How about making an effort to look for works composed or arranged by black composers, including the great Moses Hogan and Jester Hairston? The latter's life really exemplifies the struggle between the availability of work and being willing to take less than ideal roles; similarly, you'll note the words of Hall Johnson, who said that "cahn't" had no place in a spiritual sung by his [black] choir.

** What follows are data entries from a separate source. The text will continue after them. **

import Literature.Analysis.FluidPDE.OseenDuhamelEnergyBound
import Literature.Analysis.FluidPDE.ClayForceLerayProjection
import Literature.Analysis.FluidPDE.ForcedFourierForceDataSobolev
import HarnessLib

/-!
# A pointwise bound for bounded classical finite-energy solutions of the FORCED Navier–Stokes system
# through the ENERGY of the flow, its sup norm, and the `L²` size of the force

Analysis/FluidPDE proof file (theorems only; no definitions, no named facts). Companion of
`ForcedOseenRepresentationClassical.lean` and second half of `OseenDuhamelEnergyBound.lean`. The
forced Oseen representation `u(t) = e^{νtΔ}u(0) - B^ν_0(u,u)(t) + ∫₀ᵗ e^{ν(t-τ)Δ} g(τ) dτ` of a
bounded classical finite-energy solution `(u, p)` on `[0, T] × ℝ³` driven by a jointly continuous,
bounded, weakly divergence-free force `g` with `‖g(τ)‖₂ ≤ G₂`
(`IsClassicalNSSolutionOn.ae_eq_forced_oseenMild`) is read with the three energy-weighted sizes of
`OseenDuhamelEnergyBound.lean`:

* `exists_norm_le_of_energy_forced` — **the energy-weighted pointwise bound**: a universal `C > 0`
  with `‖u(s, x)‖ ≤ E₂ (νs)^{-3/4} + C ν^{-7/8} s^{1/8} M^{3/2} E₂^{1/2} + 4 ν^{-3/4} s^{1/4} G₂` for
  `0 < s ≤ T` and every `x`, whenever `‖u‖ ≤ M` on the slab and `‖u(τ)‖₂ ≤ E₂` for `τ ∈ [0, T]`.
  Unlike Leray's short-time bound (`exists_norm_le_sup_add_sqrt_add_force`) this is SMALL,
  uniformly on a window of fixed length, when the energy and the force size are small while the sup
  norm is only bounded;
* `eLpNorm_two_clayProjForce_le` — the intended force input: the Leray projection `P f` of a
  Schwartz-on-slab force (`clayProjForce`, `ClayForceLerayProjection.lean`) has
  `‖P f(t)‖₂ ≤ ‖f(clamp T t)‖₂` (Plancherel, `FourierNS.lintegral_levelSq_synthVel_eq_of_moments` at
  order `0`, and the pointwise `ℓ²`-contraction of the symbol, `FourierNS.sum_enorm_sq_lerayPart_le`)
  — the quantitative companion of `exists_eLpNorm_two_clayProjForce_le`.

This is the shape consumed by the cell `ns-blowup`'s negative lane for the crux `EpisodeBase`: a
registered level-`0` host of tiny energy cannot be pushed to the level-`1` speed floor inside the
rigid window, whatever the admissible (bounded, ball-confined) push. Mechanism: Leray 1934 §19–§21
(a-priori sup-norm control through the integral equation) with Kato's `Lᵖ` kernel sizes.

Cell `ns-blowup` labels: LABEL Literature port (a-priori estimate for GIVEN solutions); bears_on
LADDER-NS N1 (route-NavierStokesRegularity-PalasekTowerBreakdown, crux stmt-NavierStokesRegularity-19179
`EpisodeBase`, negative lane of the ∀-placeholder `FirstEpisodeR`); WHAT THIS IS NOT: not NS — a
pointwise bound for GIVEN bounded classical solutions of the forced system; nothing about regularity
or blow-up is asserted.

## Mathlib / tree search

Tree: `IsClassicalNSSolutionOn.ae_eq_forced_oseenMild` (`ForcedOseenRepresentationClassical`);
`norm_heatExtension_le_of_eLpNorm_two`, `norm_forceDuhamel_le_of_eLpNorm_two`,
`exists_norm_oseenDuhamel_le_of_energy` (`OseenDuhamelEnergyBound`); `clayProjForce`,
`exists_eLpNorm_two_clayProjForce_le` (`ClayForceLerayProjection`);
`FourierNS.lintegral_levelSq_synthVel_eq_of_moments`, `levelSq_zero_eq_norm_sq`,
`synthVel_forceData`, `hasDecay_forceData_uniform`, `hasDecay_lerayPart_forceData_uniform`,
`forceData_conj_symm`, `lerayPart_forceData_conj_symm`, `FourierNS.sum_enorm_sq_lerayPart_le`
(`ForcedFourierForceData(Sobolev)`, `ForcedFourierForcePressureData`, `TaoH1FourierMildClassical`);
`forall_norm_le_of_ae_norm_le` (`NSLerayBlowupRateLpProofs`). The sup-norm twins are
`exists_norm_le_heat_add_volterra_add_force` / `exists_norm_le_sup_add_sqrt_add_force`
(`lean search 'volterra_add_force|sqrt_add_force|le_of_energy_forced|clayProjForce_le'`: no
energy-weighted bound and no quantitative `L²` bound of `P f` existed). Mathlib:
`ENNReal.rpow_le_rpow`, `integrable_inv_one_add_norm_pow`, `memLp_two_iff_integrable_sq`.

## References

* J. Leray, Acta Math. 63 (1934), §19 (3.4)–(3.8), §21 (3.5). [Leray1934]
* T. Kato, Math. Z. 187 (1984) 471–480, §2, (2.3)–(2.4′). [Kato1984]
* P. G. Lemarié-Rieusset, *The Navier–Stokes Problem in the 21st Century*, CRC Press (2016), §6.1,
  Prop. 6.4 (6.10), Thm. 6.1 (6.12). [LemarieRieusset2016]
* T. Tao, Anal. PDE 6 (2013) 25–107 = arXiv:1108.1165, (7)–(8) p. 3; Thm. 5.4 proof. [Tao2011]
-/

noncomputable section

open MeasureTheory TopologicalSpace Set Function Filter
open _root_.Topology
open scoped InnerProductSpace RealInnerProductSpace ENNReal NNReal

namespace Literature.Analysis.FluidPDE

/-! ### The `L²` size of the projected Clay force -/

section ProjectedForce

open FourierNS

variable {T : ℝ} {f : ℝ → EuclideanSpace ℝ (Fin 3) → EuclideanSpace ℝ (Fin 3)}
  (hT : 0 < T) (hf : IsSmoothSpaceTimeOn (Icc 0 T) f) (hd : HasUniformRapidDecayOn (Icc 0 T) f)

/-- Plancherel for a Schwartz-on-slab force and for its Leray part, at order `0`: for
`V ∈ {b̂_f(t), P b̂_f(t)}`, `∫ |Re 𝓕 V|² = ∫ Σₗ |Vₗ|²` (`lintegral_levelSq_synthVel_eq_of_moments` with
`m = 0`, fed with the polynomial decay of the Fourier-side force). [cite: Tao2011, Thm. 5.4 proof (arXiv Thm. 31, p. 18)] -/
private theorem lintegral_sq_synthVel_eq_of_decay {V : EuclideanSpace ℝ (Fin 3) → Fin 3 → ℂ}
    (hmeas : ∀ l, AEStronglyMeasurable (fun ξ => V ξ l) volume)
    (hdec : ∀ K : ℕ, ∃ B : ℝ, 0 ≤ B ∧ HasDecay K B V)
    (hconj : ∀ ξ l, V (-ξ) l = (starRingEnd ℂ) (V ξ l)) :
    ∫⁻ x, ‖synthVel V x‖ₑ ^ 2 = ∫⁻ ξ, ∑ l, ‖V ξ l‖ₑ ^ 2 := by
  have hdim4 : Module.finrank ℝ (EuclideanSpace ℝ (Fin 3)) < 4 := by
    rw [finrank_euclideanSpace, Fintype.card_fin]; norm_num
  obtain ⟨B, hB0, hB⟩ := hdec 2
  have hGsq : ∀ ξ : EuclideanSpace ℝ (Fin 3), (B * ((1 + ‖ξ‖) ^ 2)⁻¹) ^ 2 = B ^ 2 * ((1 + ‖ξ‖) ^ 4)⁻¹ := by
    intro ξ
    have h1 : 0 < 1 + ‖ξ‖ := by positivity
    field_simp
  have hGint : Integrable (fun ξ : EuclideanSpace ℝ (Fin 3) => (B * ((1 + ‖ξ‖) ^ 2)⁻¹) ^ 2) volume := by
    simp_rw [hGsq]
    exact (integrable_inv_one_add_norm_pow hdim4).const_mul _
  have hpow : Continuous fun ξ : EuclideanSpace ℝ (Fin 3) => (1 + ‖ξ‖) ^ 2 :=
    (continuous_const.add continuous_norm).pow 2
  have hGcont : Continuous fun ξ : EuclideanSpace ℝ (Fin 3) => B * ((1 + ‖ξ‖) ^ 2)⁻¹ :=
    continuous_const.mul (hpow.inv₀ fun ξ => by positivity)
  have hGmem : ∀ _l : Fin 3, MemLp (fun ξ : EuclideanSpace ℝ (Fin 3) => B * ((1 + ‖ξ‖) ^ 2)⁻¹) 2
      (volume : Measure (EuclideanSpace ℝ (Fin 3))) := fun _ =>
    (memLp_two_iff_integrable_sq hGcont.aestronglyMeasurable).2 hGint
  have hmom : ∀ (k : ℕ) (l : Fin 3),
      Integrable (fun ξ : EuclideanSpace ℝ (Fin 3) => ‖ξ‖ ^ k * ‖V ξ l‖) volume := by
    intro k l
    obtain ⟨B', -, hB'⟩ := hdec (k + 4)
    exact (hB'.apply l).integrable_pow_mul_norm hdim4 (hmeas l)
  have hle : ∀ ξ l, ‖ξ‖ ^ 0 * ‖V ξ l‖ ≤ (fun (_ : Fin 3) (ξ : EuclideanSpace ℝ (Fin 3)) =>
      B * ((1 + ‖ξ‖) ^ 2)⁻¹) l ξ := fun ξ l => by
    rw [pow_zero, one_mul]; exact hB.apply l ξ
  have hP := lintegral_levelSq_synthVel_eq_of_moments V hmeas hmom hconj 0 hGmem hle
  have heq : ∀ x, ‖synthVel V x‖ₑ ^ 2 = ENNReal.ofReal (levelSq 0 (synthVel V) x) := by
    intro x
    rw [levelSq_zero_eq_norm_sq, ← ofReal_norm, ← ENNReal.ofReal_pow (norm_nonneg _)]
  simp_rw [heq]
  rw [hP]
  simp

/-- **The Leray projection does not increase the `L²` size of the force**: for every real `t`,
`‖P f(t)‖₂ ≤ ‖f(clamp T t)‖₂` (Plancherel on both sides and the pointwise `ℓ²`-contraction of the
symbol `1 - ξ ⊗ ξ/|ξ|²`, `FourierNS.sum_enorm_sq_lerayPart_le`). The quantitative companion of
`exists_eLpNorm_two_clayProjForce_le`. [cite: LemarieRieusset2016, §6.1] [cite: Tao2011, (8) p. 3] -/
theorem eLpNorm_two_clayProjForce_le (t : ℝ) :
    eLpNorm (clayProjForce hT hf hd t) 2 volume ≤ eLpNorm (f (clamp T t)) 2 volume := by
  -- Plancherel for `P f(t)` and for `f(clamp T t)`
  have hV := lintegral_sq_synthVel_eq_of_decay
    (V := fun ξ => lerayPart (forceData hT hf hd t) ξ)
    (aestronglyMeasurable_lerayPart_forceData_apply hT hf hd t)
    (fun K => hasDecay_lerayPart_forceData_uniform hT hf hd K |>.imp fun B h => ⟨h.1, h.2 t⟩)
    (lerayPart_forceData_conj_symm hT hf hd t)
  have hW := lintegral_sq_synthVel_eq_of_decay (V := forceData hT hf hd t)
    (fun l => ((continuous_apply l).comp (continuous_forceData_slice hT hf hd t)).aestronglyMeasurable)
    (fun K => hasDecay_forceData_uniform hT hf hd K |>.imp fun B h => ⟨h.1, h.2 t⟩)
    (forceData_conj_symm hT hf hd t)
  have hsq : ∫⁻ x, ‖clayProjForce hT hf hd t x‖ₑ ^ 2 ≤ ∫⁻ x, ‖f (clamp T t) x‖ₑ ^ 2 := by
    have h1 : ∫⁻ x, ‖clayProjForce hT hf hd t x‖ₑ ^ 2 =
        ∫⁻ ξ, ∑ l, ‖lerayPart (forceData hT hf hd t) ξ l‖ₑ ^ 2 := hV
    have h2 : ∫⁻ x, ‖f (clamp T t) x‖ₑ ^ 2 = ∫⁻ ξ, ∑ l, ‖forceData hT hf hd t ξ l‖ₑ ^ 2 := by
      rw [← synthVel_forceData hT hf hd t]; exact hW
    rw [h1, h2]
    exact lintegral_mono fun ξ => sum_enorm_sq_lerayPart_le _ ξ
  have hroot : ∀ g : EuclideanSpace ℝ (Fin 3) → EuclideanSpace ℝ (Fin 3),
      eLpNorm g 2 volume = (∫⁻ x, ‖g x‖ₑ ^ 2) ^ (1 / (2 : ℝ)) := by
    intro g
    rw [eLpNorm_eq_lintegral_rpow_enorm_toReal two_ne_zero ENNReal.ofNat_ne_top, ENNReal.toReal_ofNat]
    congr 1
    refine lintegral_congr fun x => ?_
    rw [← ENNReal.rpow_natCast]
    norm_num
  rw [hroot, hroot]
  exact ENNReal.rpow_le_rpow hsq (by norm_num)

end ProjectedForce

/-! ### The pointwise bound through energy, sup norm and force size -/

section Classical

/-- **The energy-weighted pointwise bound for bounded classical solutions of the FORCED system.**
There is a universal `C > 0` such that for every `ν > 0`, `T > 0`, every classical solution `(u, p)`
of the Navier–Stokes system on `[0, T] × ℝ³` driven by a jointly continuous force `g` (slices bounded
by `G`, weakly divergence free, `‖g(τ)‖₂ ≤ G₂`, `0 ≤ G₂`), with finite energy, `‖u‖ ≤ M` on the slab
and `‖u(τ)‖₂ ≤ E₂` for `τ ∈ [0, T]` (`0 ≤ E₂`): for all `s ∈ (0, T]` and every `x`,

  `‖u(s, x)‖ ≤ E₂ (νs)^{-3/4} + C ν^{-7/8} s^{1/8} M^{3/2} E₂^{1/2} + 4 ν^{-3/4} s^{1/4} G₂`

(heat term `eLpNorm_top_heatExtension_le_of_Lr` with `r = 2`; Duhamel term
`exists_norm_oseenDuhamel_le_of_energy`; force term `norm_forceDuhamel_le_of_eLpNorm_two`; a.e. from
the representation `IsClassicalNSSolutionOn.ae_eq_forced_oseenMild`, everywhere by continuity of
`u(s)`). Leray's a-priori control of the sup norm through the integral equation, read with Kato's
`Lᵖ` sizes of the Oseen kernel so that the nonlinear term is of order `M^{3/2} E₂^{1/2}` instead of
`M²`. [cite: Leray1934, §19 (3.4)–(3.8), §21 (3.5)] [cite: Kato1984, (2.3)–(2.4')]
[cite: LemarieRieusset2016, Thm. 6.1 (6.12) with Prop. 6.4 (6.10)] -/
theorem exists_norm_le_of_energy_forced :
    ∃ C : ℝ, 0 < C ∧ ∀ {ν T M G E₂ G₂ : ℝ}
      {g u : ℝ → EuclideanSpace ℝ (Fin 3) → EuclideanSpace ℝ (Fin 3)}
      {p : ℝ → EuclideanSpace ℝ (Fin 3) → ℝ},
      0 < ν → 0 < T →
      IsClassicalNSSolutionOn (Icc 0 T) ν g u p → Continuous (uncurry g) →
      (∀ τ ∈ Icc 0 T, ∀ y, ‖g τ y‖ ≤ G) → (∀ τ ∈ Icc 0 T, IsWeaklyDivFree (g τ)) →
      0 ≤ G₂ → (∀ τ ∈ Icc 0 T, eLpNorm (g τ) 2 volume ≤ ENNReal.ofReal G₂) →
      (∃ C : ℝ≥0∞, C < ⊤ ∧ ∀ t ∈ Icc 0 T, ∫⁻ x, ‖u t x‖ₑ ^ 2 ≤ C) →
      0 < M → (∀ s ∈ Icc 0 T, ∀ y, ‖u s y‖ ≤ M) →
      0 ≤ E₂ → (∀ s ∈ Icc 0 T, eLpNorm (u s) 2 volume ≤ ENNReal.ofReal E₂) →
      ∀ s ∈ Ioc 0 T, ∀ x,
        ‖u s x‖ ≤ E₂ * (ν * s) ^ (-(3 / 4 : ℝ)) +
          C * ν ^ (-(7 / 8 : ℝ)) * s ^ (1 / 8 : ℝ) * (M ^ (3 / 2 : ℝ) * E₂ ^ (1 / 2 : ℝ)) +
          4 * ν ^ (-(3 / 4 : ℝ)) * s ^ (1 / 4 : ℝ) * G₂ := by
  obtain ⟨C, hC, hDuh⟩ := exists_norm_oseenDuhamel_le_of_energy
  refine ⟨C, hC, ?_⟩
  intro ν T M G E₂ G₂ g u p hν hT hcl hgc hG hgdiv hG₂ hg2 hE hM hMb hE₂ hE₂b s hs x
  have hs0 : 0 < s := hs.1
  have hνs : 0 < ν * s := mul_pos hν hs0
  have hsI : s ∈ Icc 0 T := ⟨hs.1.le, hs.2⟩
  have h0I : (0 : ℝ) ∈ Icc 0 T := ⟨le_rfl, hT.le⟩
  -- ### slices
  have hslc : ∀ τ ∈ Icc 0 T, Continuous (u τ) := fun τ hτ =>
    (hcl.contDiff_velocity hτ).continuous
  have hsl : ∀ τ ∈ Icc 0 T, AEStronglyMeasurable (u τ) volume := fun τ hτ =>
    (hslc τ hτ).aestronglyMeasurable
  have hgslc : ∀ τ, Continuous (g τ) := fun τ => hgc.comp (continuous_const.prodMk continuous_id)
  have hgmem : ∀ τ ∈ Icc 0 T, MemLp (g τ) 2 volume := fun τ hτ =>
    ⟨(hgslc τ).aestronglyMeasurable, (hg2 τ hτ).trans_lt ENNReal.ofReal_lt_top⟩
  -- ### the representation formula at time `s`
  have hrep := hcl.ae_eq_forced_oseenMild hν hT hgc hG hgdiv ENNReal.ofReal_ne_top hg2 hE hM hMb hs
  -- ### the heat term
  have ha0 : 0 ≤ E₂ * (ν * s) ^ (-(3 / 4 : ℝ)) := mul_nonneg hE₂ (Real.rpow_nonneg hνs.le _)
  have hmem0 : MemLp (u 0) 2 volume :=
    ⟨hsl 0 h0I, (hE₂b 0 h0I).trans_lt ENNReal.ofReal_lt_top⟩
  have hheat : ∀ y, ‖UnboundedOperators.heatExtension (u 0) (ν * s) y‖ ≤ E₂ * (ν * s) ^ (-(3 / 4 : ℝ)) :=
    fun y => norm_heatExtension_le_of_eLpNorm_two hmem0 hE₂ (hE₂b 0 h0I) hνs y
  -- ### the Duhamel term
  have hB : ∀ y, ‖oseenDuhamel ν 0 u u s y‖ ≤
      C * ν ^ (-(7 / 8 : ℝ)) * s ^ (1 / 8 : ℝ) * (M ^ (3 / 2 : ℝ) * E₂ ^ (1 / 2 : ℝ)) := fun y =>
    hDuh hν hs0 hM.le hE₂ (fun τ hτ => hsl τ ⟨hτ.1.le, hτ.2.le.trans hs.2⟩)
      (fun τ hτ z => hMb τ ⟨hτ.1.le, hτ.2.le.trans hs.2⟩ z)
      (fun τ hτ => hE₂b τ ⟨hτ.1.le, hτ.2.le.trans hs.2⟩) y
  -- ### the force term
  have hF : ∀ y, ‖forceDuhamel ν 0 g s y‖ ≤ 4 * ν ^ (-(3 / 4 : ℝ)) * s ^ (1 / 4 : ℝ) * G₂ := fun y =>
    norm_forceDuhamel_le_of_eLpNorm_two hν hs0 hG₂
      (fun τ hτ => hgmem τ ⟨hτ.1.le, hτ.2.le.trans hs.2⟩)
      (fun τ hτ => hg2 τ ⟨hτ.1.le, hτ.2.le.trans hs.2⟩) y
  -- ### the bound a.e., then everywhere by continuity of `u s`
  have hae : ∀ᵐ y ∂(volume : Measure (EuclideanSpace ℝ (Fin 3))),
      ‖u s y‖ ≤ E₂ * (ν * s) ^ (-(3 / 4 : ℝ)) +
        C * ν ^ (-(7 / 8 : ℝ)) * s ^ (1 / 8 : ℝ) * (M ^ (3 / 2 : ℝ) * E₂ ^ (1 / 2 : ℝ)) +
        4 * ν ^ (-(3 / 4 : ℝ)) * s ^ (1 / 4 : ℝ) * G₂ := by
    filter_upwards [hrep] with y hy
    rw [hy]
    calc ‖UnboundedOperators.heatExtension (u 0) (ν * s) y - oseenDuhamel ν 0 u u s y +
          forceDuhamel ν 0 g s y‖
        ≤ ‖UnboundedOperators.heatExtension (u 0) (ν * s) y - oseenDuhamel ν 0 u u s y‖ +
          ‖forceDuhamel ν 0 g s y‖ := norm_add_le _ _
      _ ≤ (‖UnboundedOperators.heatExtension (u 0) (ν * s) y‖ + ‖oseenDuhamel ν 0 u u s y‖) +
          ‖forceDuhamel ν 0 g s y‖ := by gcongr; exact norm_sub_le _ _
      _ ≤ (E₂ * (ν * s) ^ (-(3 / 4 : ℝ)) +
          C * ν ^ (-(7 / 8 : ℝ)) * s ^ (1 / 8 : ℝ) * (M ^ (3 / 2 : ℝ) * E₂ ^ (1 / 2 : ℝ))) +
          4 * ν ^ (-(3 / 4 : ℝ)) * s ^ (1 / 4 : ℝ) * G₂ :=
          add_le_add (add_le_add (hheat y) (hB y)) (hF y)
  exact forall_norm_le_of_ae_norm_le (hslc s hsI) hae x

end Classical

end Literature.Analysis.FluidPDE

end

But Moses Hogan published work for traditional [read: mostly white] choral groups specifically so they could perform them. Because choirs like yours don't learn or perform music in the same way that, say, the Mt. Zion choir does. (Side note: your choir should consider taking a field trip down there. And Leotha Stanley is the kind of guy who does a lot of outreach-through-music, so talking to him or having him come talk to your choir would be good. Although of course, it is not their/his job to teach you or give you permission... but maybe just approaching it as "I want to be better informed" instead of "what's okay and what's not?")

So you need to approach spirituals on a case-by-case basis. Some songs might be a little too dialect-heavy for your folks to sing comfortably, and the same might go for songs that require extra clapping or whatever. But other songs might require you to go out of your comfort zone and be worth doing BECAUSE they do.

Work with your pastor, too, to fit the songs with the weekly worship themes or scriptures so that you can give the songs more context.

And then maybe keep looking for diverse sources for pieces, including composers like Sydney Guillaume (Haitian-American) and the women published by Hildegard. Because while African American composer /= spiritual, necessarily, supporting and encouraging the work of these composers and musicians is a way to let them (and their art) speak for themselves.

Spirituals Project -- whoa, a TON of stuff here. Like this one.
Choralnet discussion
Curious UU (isn't that kind of redundant?)
Women in Theology
WQXR show on African American choral composers
VocalEssence WITNESS project and list of WITNESS repertoire (these guys are from Minnesota, which doesn't get much whiter)
posted by St. Hubbins at 3:03 PM on October 29, 2015 [3 favorites]

Just a note to say that MLK Day is coming up, and in our lovely hometown, the City-County Observance includes an MLK Community Choir that anyone can join. Absolutely anyone -- no audition or registration required. All they have to do is show up at two rehearsals. It's led by the aforementioned Leotha Stanley.

So if you're looking to encourage your choir members (or yourself) to get involved and immerse yourself in spirituals without feeling out of place, this is a nice opportunity.

(With respect to the discussion above of idealizing the MLK era, that's certainly true, but I think these events tend to focus on current events a lot and encourage participation in social justice from all corners.)

I would have sent you this in a PM, but I thought there might be a chance that other places around the country could have things like this going on, so I put it out there to get on the radar of other folks as well.